Para eles, que não entendem o próprio conceito de uma pesquisa, é difícil entender por que você está lá se não vai abordar suas preocupações imediatas. Muitos deles nem precisam alimentar seus parentes no dia em que os visitamos em casa, ou não saíram para trabalhar no campo para responder às suas perguntas. Por outro lado, diz-lhes que está a trabalhar para eliminar a malária, mas no dia seguinte os mosquitos continuam a fazer guerra e as crianças continuam a ter malária; Pedimos que assinem um termo de consentimento livre e esclarecido, quando a assinatura cultural de documentos é um sinal de que problemas estão chegando. Outro conceito de difícil compreensão, por exemplo, é o de mortalidade neonatal, principalmente aquela que ocorre nas primeiras 24 horas. Para muitas mulheres moçambicanas, se aquele bebé não voltou para casa é porque nasceu morto e pouco se fala a respeito.
Realizar pesquisas em um contexto rural não tem sido fácil. É difícil entender por que você está ali se não vai atender às suas preocupações imediatas. Muitas pessoas nem precisam alimentar seus parentes no dia em que os visitamos em casa.
E o futuro?
Mais perguntas, mais tempo gasto e maiores expectativas da comunidade. É importante notar que não estamos a estudar apenas os problemas de saúde na Manhiça como tal, mas sim os problemas da população da África Subsariana, tomando a Manhiça como exemplo.
Atualmente, a vigilância de eventos demográficos inclui toda a população, mas a vigilância de morbidade é limitada a menores de 15 anos . Acreditamos que seja necessário refletir sobre a inclusão da morbidade em adultos.
É importante notar que não estamos a estudar apenas os problemas de saúde na Manhiça como tal, mas sim os problemas da população da África Subsariana, tomando a Manhiça como exemplo.

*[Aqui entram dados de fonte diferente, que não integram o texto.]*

/-- **Dirichlet form of the probe pair, `f ∈ C²`, `g ∈ C¹_c`** (`T ≠ 0`). -/
theorem integral_junctionOU_mul_gibbsMeasure' (P : OscillatorChain) (hU : ContDiff ℝ 1 P.U)
    (hV : ContDiff ℝ 1 P.V) {T : ℝ} (hT : T ≠ 0) (N M : ℕ) {f g : PhaseSpace (N + M) → ℝ}
    (hf : ContDiff ℝ 2 f) (hg : ContDiff ℝ 1 g) (hgc : HasCompactSupport g) :
    ∫ x, junctionOU T N M f x * g x ∂(P.gibbsMeasure (N + M) T) =
      -T * ∫ x, ((∑ i : Fin (N + M), if i.val = N - 1 then partialP i f x * partialP i g x else 0) +
        (∑ i : Fin (N + M), if i.val = N then partialP i f x * partialP i g x else 0))
          ∂(P.gibbsMeasure (N + M) T) := by
  rw [P.integral_gibbsMeasure, P.integral_gibbsMeasure,
    integral_junctionOU_mul_gibbsDensity_core P hT N M
      (fun s => integral_thermo_mul_gibbsDensity' P hU hV s T T hf hg hgc) fun i => ?_]
  · ring
  have hfC1 : Continuous (partialP i f) := continuous_partialP hf two_ne_zero i
  have hgC1 : Continuous (partialP i g) := continuous_partialP hg one_ne_zero i
  have hρc : Continuous (P.gibbsDensity (N + M) T) :=
    P.continuous_gibbsDensity hU.continuous hV.continuous (N + M) T
  exact Continuous.integrable_of_hasCompactSupport (by fun_prop)
    ((hasCompactSupport_partialP (hg.differentiable one_ne_zero) hgc i).mul_left).mul_right

/-- **`S_K` is `μ_T`-symmetric**: `⟨S_K f, g⟩_{μ_T} = ⟨S_K g, f⟩_{μ_T}` for `f ∈ C²_c`, `g ∈ C²`
(`T ≠ 0`: the thermostat temperature of `S_K` equals the Gibbs temperature). -/
theorem integral_junctionOU_mul_comm :
    ∀ (P : OscillatorChain), ContDiff ℝ 1 P.U → ContDiff ℝ 1 P.V → ∀ {T : ℝ}, T ≠ 0 →
      ∀ (N M : ℕ) {f g : PhaseSpace (N + M) → ℝ}, ContDiff ℝ 2 f → HasCompactSupport f →
        ContDiff ℝ 2 g →
        ∫ x, junctionOU T N M f x * g x ∂(P.gibbsMeasure (N + M) T) =
          ∫ x, junctionOU T N M g x * f x ∂(P.gibbsMeasure (N + M) T) := by
  intro P hU hV T hT N M f g hf hfc hg
  rw [integral_junctionOU_mul_gibbsMeasure P hU hV hT N M hf hfc (hg.of_le (by norm_num)),
    integral_junctionOU_mul_gibbsMeasure' P hU hV hT N M hg (hf.of_le (by norm_num)) hfc]
  congr 1
  refine integral_congr_ae (Filter.Eventually.of_forall fun x => ?_)
  simp only [mul_comm (partialP _ f x) (partialP _ g x)]

/-- **`S_K` is non-positive**: `⟨S_K f, f⟩_{μ_T} = −T Σ_{a ∈ {N−1,N}} ‖∂_{p_a} f‖²_{μ_T} ≤ 0` for
`f ∈ C²_c`, `T > 0`. -/
theorem integral_junctionOU_mul_self_nonpos (P : OscillatorChain) (hU : ContDiff ℝ 1 P.U)
    (hV : ContDiff ℝ 1 P.V) {T : ℝ} (hT : 0 < T) (N M : ℕ) {f : PhaseSpace (N + M) → ℝ}
    (hf : ContDiff ℝ 2 f) (hfc : HasCompactSupport f) :
    ∫ x, junctionOU T N M f x * f x ∂(P.gibbsMeasure (N + M) T) ≤ 0 := by
  rw [integral_junctionOU_mul_gibbsMeasure P hU hV hT.ne' N M hf hfc (hf.of_le (by norm_num))]
  have hnn : 0 ≤ ∫ x, ((∑ i : Fin (N + M), if i.val = N - 1 then
      partialP i f x * partialP i f x else 0) + (∑ i : Fin (N + M), if i.val = N then
        partialP i f x * partialP i f x else 0)) ∂(P.gibbsMeasure (N + M) T) := by
    refine integral_nonneg fun x => add_nonneg (Finset.sum_nonneg fun i _ => ?_)
      (Finset.sum_nonneg fun i _ => ?_) <;>
    · split_ifs
      · exact mul_self_nonneg _
      · exact le_rfl
  nlinarith
import Summits.QuantumFields.YangMills.Theorems.BalabanUVNodesN18HLayerW1NumeralsStrict
import Literature.MathematicalPhysics.QuantumFieldTheory.Balaban1983to89.Node00.HistoryTermIndexedGenerator

/-!
# BalabanUVNodes ∕ N18 — THE H-LAYER DATUM AT node00-def-W1's TERM-INDEXED GENERATOR OF RECORD: at `G := GenTower.ofTerms L T` the per-generator schema
# (GEN-T) IS [II] (2.14) analyticity + (2.26) PER PRINTED TERM `(𝐃, P) ∈ terms L M Z` — the domination clause is W1's `norm_H_ofTerms_le` — so files 17 ∕ 18's
# conclusions (W1's `RecAdmissible`, the (2.38) pair at every step, (1.18), L05 ∕ L06 at the admissible pairing) follow from TWO PER-TERM SCHEMAS, and at the tree's
# witness numerals from those two alone (Track A, DAG node N18 = NE5 `T4OutputRate.NE5 EA EB W κ θ C₅` :211; cluster K4 «SpineRates»; file 23 of seat
# pub-ymgap-dag-n18-c, row s1, generation 5)

Cell `pub-ymgap`, HUMAN RULING D-0062 (Track A), R134 ACCELERATION seat `pub-ymgap-dag-n18-c` (strategy s1), generation 5.  THEOREMS ONLY (no `def` ∕ `instance` ∕
`sorry`); imports file 19 `…N18HLayerW1NumeralsStrict` (hence files 16 ∕ 18 ∕ 17 ∕ 12) and node00-def-W1 g6's `Node00/HistoryTermIndexedGenerator` (p494929: `W1.TermFun`,
`StepGen.ofTerms`, `GenTower.ofTerms`, `norm_H_ofTerms_le`, `forall_mem_idx_ofTerms_iff`) BY NAME; restates nothing.  K3‴ helper.

WHY.  g4's HANDOFF trigger (t1) «per-generator data in (GEN)∕(GEN-T) shape» FIRED in its weak form: W1 g6 typed THE ONE-STEP GENERATOR IN PRINT'S TERM INDEX —
`StepGen.ofTerms L T`, indices at `Z` = `{Z} × terms L M Z`, generic term = a TERM FUNCTIONAL `T Z (𝐃,P) g_k old φ` (DATA: the value of the (2.14) term as a function of the
last coupling, the older terms and the configuration), activity `H(Z) = Σ_{(𝐃,P) ∈ terms L M Z} T Z (𝐃,P) …` (`ofTerms_H`).  At this generator the three clauses of file 18's
(GEN-T) collapse to TWO per-term schemas: (T-an) «older terms obeying (1.18)`(E₀,r₁)` and analytic on the tables ⟹ every term `φ ↦ T k Z (𝐃,P) g_k old φ` is analytic
at the points of `sp (k+1) Z`» ((2.14) p. 15: «analytic functions of (U, J) on the space …») and (T-226) «… ⟹ |T k Z (𝐃,P) g_k old φ| ≤ weight(𝐃,P)·e^{a₅|Z|} on
`sp (k+1) Z`» ((2.26) p. 17) — the domination clause `‖H‖ ≤ Σ‖T‖` is W1's `norm_H_ofTerms_le` (triangle inequality), not a hypothesis.  THIS FILE types that collapse
and re-reads files 17 ∕ 18 ∕ 19 at `GenTower.ofTerms L T`: what NODE A ∕ N10 owes for the GENERATOR OF RECORD is exactly (T-an) + (T-226) for its term functional
`TF` (node00-def-B13's `ResidB13K.T₃` read as a `W1.TermFun` — W1 g6's successor trigger (i), not typed here).

WHAT (theorems only; `F.P K`, bond-cube side `M`, block factor `L`).
* §1 ★ `stepGenT_ofTerms_of_termwise` ((T-an) + (T-226) ⟹ file 18's (GEN-T) at `GenTower.ofTerms L T` with term maps `Tm k t old Z (𝐃,P) φ := T k Z (𝐃,P) t old φ`),
  ★ `stepGen_ofTerms_of_termwise` (⟹ (GEN) with `A = C₃ε₁`, `R = (1−8δ)·½L·κ`).
* §2 at `GenTower.ofTerms L T` from (T-an) + (T-226) + ONE numerics bundle + the restriction property + the clauses: `recAdmissible_ofTerms_of_termwise` (W1's
  `RecAdmissible`), `hLayer_toClusterTower_ofTerms_of_termwise` (the (2.38) pair at every step on the boxes `]0,γ]^{k+1}`), `termBound118_toClusterTower_ofTerms_of_termwise`
  ((1.18)), `decayBound_EA_ofRecordAdm_ofTerms_of_termwise` ∕ `decayBound_EB_ofRecordAdm_ofTerms_of_termwise` (L05 ∕ L06 at the admissible pairing of record).
* §3 AT THE TREE's WITNESS NUMERALS (file 19 §2: `consts`, `L = 8`, rate `aw + 40M`, `a₅ = ½`, `(E₀, r₁) := (consts.E₀, consts.κ)`): ★★ `recAdmissible_ofTerms_of_termwise_consts`
  and ★★ `hLayer_toClusterTower_ofTerms_of_termwise_consts` — hypotheses = (T-an) + (T-226) + the tables' restriction property ONLY (every numeric clause discharged).
* §4 honesty: `termwise_ofTerms_zero` — at the ZERO term functional both schemas hold outright (W1's `recTerm_ofTerms_zero` species: the junction pins the index set and
  the shape of the dependence, nothing analytic).

HONEST FRAMING.  Count-neutral kernel bookkeeping (re-indexing through W1's faces + files 17 ∕ 18 ∕ 19 by name); the term functional is DATA and (T-an) ∕ (T-226) for the
term functional OF RECORD are NODE A's ∕ N10's Lemmas 1–3 content, DISPLAYED; NOT a discharge of N18 (typed 28∕28 · discharged 5∕27 UNCHANGED); NE5 NOT IN PRINT ∕ NOT
PROVED; finite four-torus at fixed ε — NOT infinite volume ∕ OS ∕ mass gap ∕ Clay.  0 `sorry`, 0 `def`, standard axioms.

References (TYPES only): [II] = [Balaban1988RG2Cluster] (2.9)–(2.11) p. 14, (2.14) p. 15, (2.26) p. 17, Lemma 3 (2.38) p. 20, (2.41) p. 21, p. 22; [I] = [Balaban1987RG1]
§1 p. 263, (2.12)–(2.13) p. 268, Thm 1 p. 259.
-/

noncomputable section

namespace Summit.QuantumFields.YangMills.BalabanUVNodes.N18HLayerW1TermIndexed

open Set Metric
open scoped BigOperators Matrix.Norms.L2Operator
open Literature.MathematicalPhysics.QuantumFieldTheory.Balaban1983to89
open Literature.MathematicalPhysics.QuantumFieldTheory.Balaban1983to89.T4Continuum (T4Family)
open Literature.MathematicalPhysics.QuantumFieldTheory.Balaban1983to89.T4OutputRate
open Literature.MathematicalPhysics.QuantumFieldTheory.Balaban1983to89.TreeLengthTorus (TDom)
open Literature.MathematicalPhysics.QuantumFieldTheory.Balaban1983to89.B12TreeDecay (K₀)
open Literature.MathematicalPhysics.QuantumFieldTheory.Balaban1983to89.B13Lemma3TorusData (TBond)
open Literature.MathematicalPhysics.QuantumFieldTheory.Balaban1983to89.B13Lemma3TorusTerms (terms weight)
open Literature.MathematicalPhysics.QuantumFieldTheory.Balaban1983to89.B13Lemma3TorusSocket (Lemma3Numerics)
open Literature.MathematicalPhysics.QuantumFieldTheory.Balaban1983to89.B13Lemma3WindowNonvacuity (aw)
open Literature.MathematicalPhysics.QuantumFieldTheory.Balaban1983to89.B13Lemma3TorusNonvacuity (consts)
open Literature.MathematicalPhysics.QuantumFieldTheory.Balaban1983to89.Node00
open Literature.MathematicalPhysics.QuantumFieldTheory.Balaban1983to89.Node00.Sect2 (domSys domCount CPair ofBackgroundC)
open Literature.MathematicalPhysics.QuantumFieldTheory.Balaban1983to89.Node00.W1
open Summit.QuantumFields.YangMills.BalabanUVNodes.N18HLayerW1RecursionTerms (stepGen_of_stepGenT)
open Summit.QuantumFields.YangMills.BalabanUVNodes.N18HLayerW1Recursion (recAdmissible_of_stepGen hLayer_toClusterTower_of_stepGen
  termBound118_toClusterTower_of_stepGen decayBound_EA_ofRecordAdm_toClusterTower_of_stepGen decayBound_EB_ofRecordAdm_toClusterTower_of_stepGen)
open Summit.QuantumFields.YangMills.BalabanUVNodes.N18HLayerW1NumeralsStrict (chainNumerals_consts_anyM)

/-! ## §1 (T-an) + (T-226) at the term-indexed generator ⟹ (GEN-T) ⟹ (GEN) -/

section Collapse

variable (F : T4Family) (K : ℕ) {𝔸 : Type} [NormedRing 𝔸] [NormedAlgebra ℂ 𝔸] {M : ℕ} [NeZero M] (L : ℕ) [NeZero L]

open Classical in
/-- **★ (T-an) + (T-226) ⟹ (GEN-T) AT THE TERM-INDEXED GENERATOR.**  For a term-functional family `T` and `G := GenTower.ofTerms L T`: the two PER-TERM schemas — for every
step `k`, every last coupling `t ∈ D`, every older-term table obeying (1.18)`(E₀,r₁)` on the tables `sp j` (`j ≤ k`) and analytic there, (T-an) every term
`φ ↦ T k Z (𝐃,P) t old φ`, `(𝐃,P) ∈ terms L M Z`, is analytic at the points of `sp (k+1) Z` and (T-226) `‖T k Z (𝐃,P) t old φ‖ ≤ weight L M c Z a (𝐃,P)·e^{a₅|Z|}` on
`sp (k+1) Z` — give file 18's (GEN-T) for `G` with term maps the functional itself: clause (i) by W1's `forall_mem_idx_ofTerms_iff`, the domination clause (ii) by W1's
`norm_H_ofTerms_le`, clause (iii) verbatim. [cite: Balaban1988RG2Cluster, (2.9)-(2.11) p.14, (2.14) p.15 and (2.26) p.17] -/
theorem stepGenT_ofTerms_of_termwise (T : GenTermFun (F.P K) 𝔸 M L) (D : Set ℂ)
    (sp : (j : ℕ) → (domSys (F.P K) M j).Dom → Set (CPair (F.P K) 𝔸)) {E₀ r₁ : ℝ} (c : B13.Consts) {a a₅ : ℝ}
    (hTan : ∀ k : ℕ, ∀ t ∈ D, ∀ old : OlderTerms (F.P K) 𝔸 M k,
      (∀ (j : Fin (k + 1)) (Y : (domSys (F.P K) M j).Dom), ∀ ψ ∈ sp j Y,
          ‖old j Y ψ‖ ≤ E₀ * Real.exp (-(r₁ * (domSys (F.P K) M j).dj Y))) →
      (∀ (j : Fin (k + 1)) (Y : (domSys (F.P K) M j).Dom), AnalyticOnNhd ℂ (old j Y) (sp j Y)) →
      ∀ (Z : (domSys (F.P K) M (k + 1)).Dom), ∀ τ ∈ terms L M Z, AnalyticOnNhd ℂ (fun φ => T k Z τ t old φ) (sp (k + 1) Z))
    (hT226 : ∀ k : ℕ, ∀ t ∈ D, ∀ old : OlderTerms (F.P K) 𝔸 M k,
      (∀ (j : Fin (k + 1)) (Y : (domSys (F.P K) M j).Dom), ∀ ψ ∈ sp j Y,
          ‖old j Y ψ‖ ≤ E₀ * Real.exp (-(r₁ * (domSys (F.P K) M j).dj Y))) →
      (∀ (j : Fin (k + 1)) (Y : (domSys (F.P K) M j).Dom), AnalyticOnNhd ℂ (old j Y) (sp j Y)) →
      ∀ (Z : (domSys (F.P K) M (k + 1)).Dom) (φ : CPair (F.P K) 𝔸), φ ∈ sp (k + 1) Z → ∀ τ ∈ terms L M Z,
        ‖T k Z τ t old φ‖ ≤ weight L M c Z a τ * Real.exp (a₅ * ((Z.1).card : ℝ))) :
    ∀ k : ℕ, ∀ t ∈ D, ∀ old : OlderTerms (F.P K) 𝔸 M k,
      (∀ (j : Fin (k + 1)) (Y : (domSys (F.P K) M j).Dom), ∀ ψ ∈ sp j Y,
          ‖old j Y ψ‖ ≤ E₀ * Real.exp (-(r₁ * (domSys (F.P K) M j).dj Y))) →
      (∀ (j : Fin (k + 1)) (Y : (domSys (F.P K) M j).Dom), AnalyticOnNhd ℂ (old j Y) (sp j Y)) →
      (∀ (Z : (domSys (F.P K) M (k + 1)).Dom), ∀ i ∈ (GenTower.ofTerms L T k).idx Z,
          AnalyticOnNhd ℂ (fun φ => (GenTower.ofTerms L T k).T i t old φ) (sp (k + 1) Z)) ∧
      (∀ (Z : (domSys (F.P K) M (k + 1)).Dom) (φ : CPair (F.P K) 𝔸), φ ∈ sp (k + 1) Z →
          ‖(GenTower.ofTerms L T k).H t old φ Z‖ ≤ ∑ τ ∈ terms L M Z, ‖T k Z τ t old φ‖) ∧
      (∀ (Z : (domSys (F.P K) M (k + 1)).Dom) (φ : CPair (F.P K) 𝔸), φ ∈ sp (k + 1) Z → ∀ τ ∈ terms L M Z,
          ‖T k Z τ t old φ‖ ≤ weight L M c Z a τ * Real.exp (a₅ * ((Z.1).card : ℝ))) := by
  intro k t ht old hB hAn
  refine ⟨fun Z => ?_, fun Z φ _ => ?_, fun Z φ hφ τ hτ => hT226 k t ht old hB hAn Z φ hφ τ hτ⟩
  · -- (i): the indices at `Z` are the pairs `(Z, (𝐃,P))`, `(𝐃,P) ∈ terms L M Z` (W1's `forall_mem_idx_ofTerms_iff`), generic term = `T k Z (𝐃,P)` (`ofTerms_T`)
    rw [GenTower.ofTerms_apply]
    exact (forall_mem_idx_ofTerms_iff L (T k) Z).2 fun τ hτ => by simpa only [ofTerms_T] using hTan k t ht old hB hAn Z τ hτ
  · -- (ii): the domination clause is the triangle inequality over print's term sum (W1's `norm_H_ofTerms_le`)
    rw [GenTower.ofTerms_apply]
    exact norm_H_ofTerms_le L (T k) t old φ Z

open Classical in
/-- **★ (T-an) + (T-226) ⟹ (GEN) AT THE TERM-INDEXED GENERATOR** (file 18's `stepGen_of_stepGenT` on §1): under ONE numerics bundle `Lemma3Numerics c M (½L) …` (`8 ≤ c.L = L`),
for every step, every `t ∈ D` and every admissible older-term table the activities of `GenTower.ofTerms L T` are analytic at the points of `sp (k+1) Z` and (2.38)-bounded
there with `A = C₃ε₁`, `R = (1−8δ)·½L·κ` — Lemma 3's resummation (file 12) over print's term sum. [cite: Balaban1988RG2Cluster, (2.14) p.15, (2.26) p.17 and Lemma 3 (2.38) p.20] -/
theorem stepGen_ofTerms_of_termwise (T : GenTermFun (F.P K) 𝔸 M L) (D : Set ℂ)
    (sp : (j : ℕ) → (domSys (F.P K) M j).Dom → Set (CPair (F.P K) 𝔸)) {E₀ r₁ : ℝ} (c : B13.Consts) (hL : 8 ≤ c.L) (hLc : c.L = L)
    {a a₂ a₂' a₅ Aabs : ℝ} (hN : Lemma3Numerics c M ((c.L : ℝ) / 2) a a₂ a₂' a₅ Aabs)
    (hTan : ∀ k : ℕ, ∀ t ∈ D, ∀ old : OlderTerms (F.P K) 𝔸 M k,
      (∀ (j : Fin (k + 1)) (Y : (domSys (F.P K) M j).Dom), ∀ ψ ∈ sp j Y,
          ‖old j Y ψ‖ ≤ E₀ * Real.exp (-(r₁ * (domSys (F.P K) M j).dj Y))) →
      (∀ (j : Fin (k + 1)) (Y : (domSys (F.P K) M j).Dom), AnalyticOnNhd ℂ (old j Y) (sp j Y)) →
      ∀ (Z : (domSys (F.P K) M (k + 1)).Dom), ∀ τ ∈ terms L M Z, AnalyticOnNhd ℂ (fun φ => T k Z τ t old φ) (sp (k + 1) Z))
    (hT226 : ∀ k : ℕ, ∀ t ∈ D, ∀ old : OlderTerms (F.P K) 𝔸 M k,
      (∀ (j : Fin (k + 1)) (Y : (domSys (F.P K) M j).Dom), ∀ ψ ∈ sp j Y,
          ‖old j Y ψ‖ ≤ E₀ * Real.exp (-(r₁ * (domSys (F.P K) M j).dj Y))) →
      (∀ (j : Fin (k + 1)) (Y : (domSys (F.P K) M j).Dom), AnalyticOnNhd ℂ (old j Y) (sp j Y)) →
      ∀ (Z : (domSys (F.P K) M (k + 1)).Dom) (φ : CPair (F.P K) 𝔸), φ ∈ sp (k + 1) Z → ∀ τ ∈ terms L M Z,
        ‖T k Z τ t old φ‖ ≤ weight L M c Z a τ * Real.exp (a₅ * ((Z.1).card : ℝ))) :
    ∀ k : ℕ, ∀ t ∈ D, ∀ old : OlderTerms (F.P K) 𝔸 M k,
      (∀ (j : Fin (k + 1)) (Y : (domSys (F.P K) M j).Dom), ∀ ψ ∈ sp j Y,
          ‖old j Y ψ‖ ≤ E₀ * Real.exp (-(r₁ * (domSys (F.P K) M j).dj Y))) →
      (∀ (j : Fin (k + 1)) (Y : (domSys (F.P K) M j).Dom), AnalyticOnNhd ℂ (old j Y) (sp j Y)) →
      (∀ Z : (domSys (F.P K) M (k + 1)).Dom, AnalyticOnNhd ℂ (fun φ => (GenTower.ofTerms L T k).H t old φ Z) (sp (k + 1) Z)) ∧
      (∀ (Z : (domSys (F.P K) M (k + 1)).Dom), ∀ φ ∈ sp (k + 1) Z,
          ‖(GenTower.ofTerms L T k).H t old φ Z‖ ≤
            c.C3act * c.ε₁ * Real.exp (-((1 - 8 * c.δ) * ((c.L : ℝ) / 2) * c.κ * (domSys (F.P K) M (k + 1)).dj Z))) :=
  stepGen_of_stepGenT F K (GenTower.ofTerms L T) D sp c hL hLc hN (fun k t old Z τ φ => T k Z τ t old φ)
    (stepGenT_ofTerms_of_termwise F K L T D sp c hTan hT226)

Até que ponto vamos permanecer neutros para cumprir estritamente o nosso mandato? Não deveríamos tentar criar estratégias de apoio à comunidade para resolver alguns dos problemas que sem dúvida afetam a saúde? É difícil simplesmente fazer perguntas se não oferecemos respostas para problemas específicos do dia-a-dia.
Consideramos justo considerar, com modéstia, que, ao longo destes 25 anos, a plataforma de vigilância demográfica tem sido a base para a promoção da investigação na Manhiça.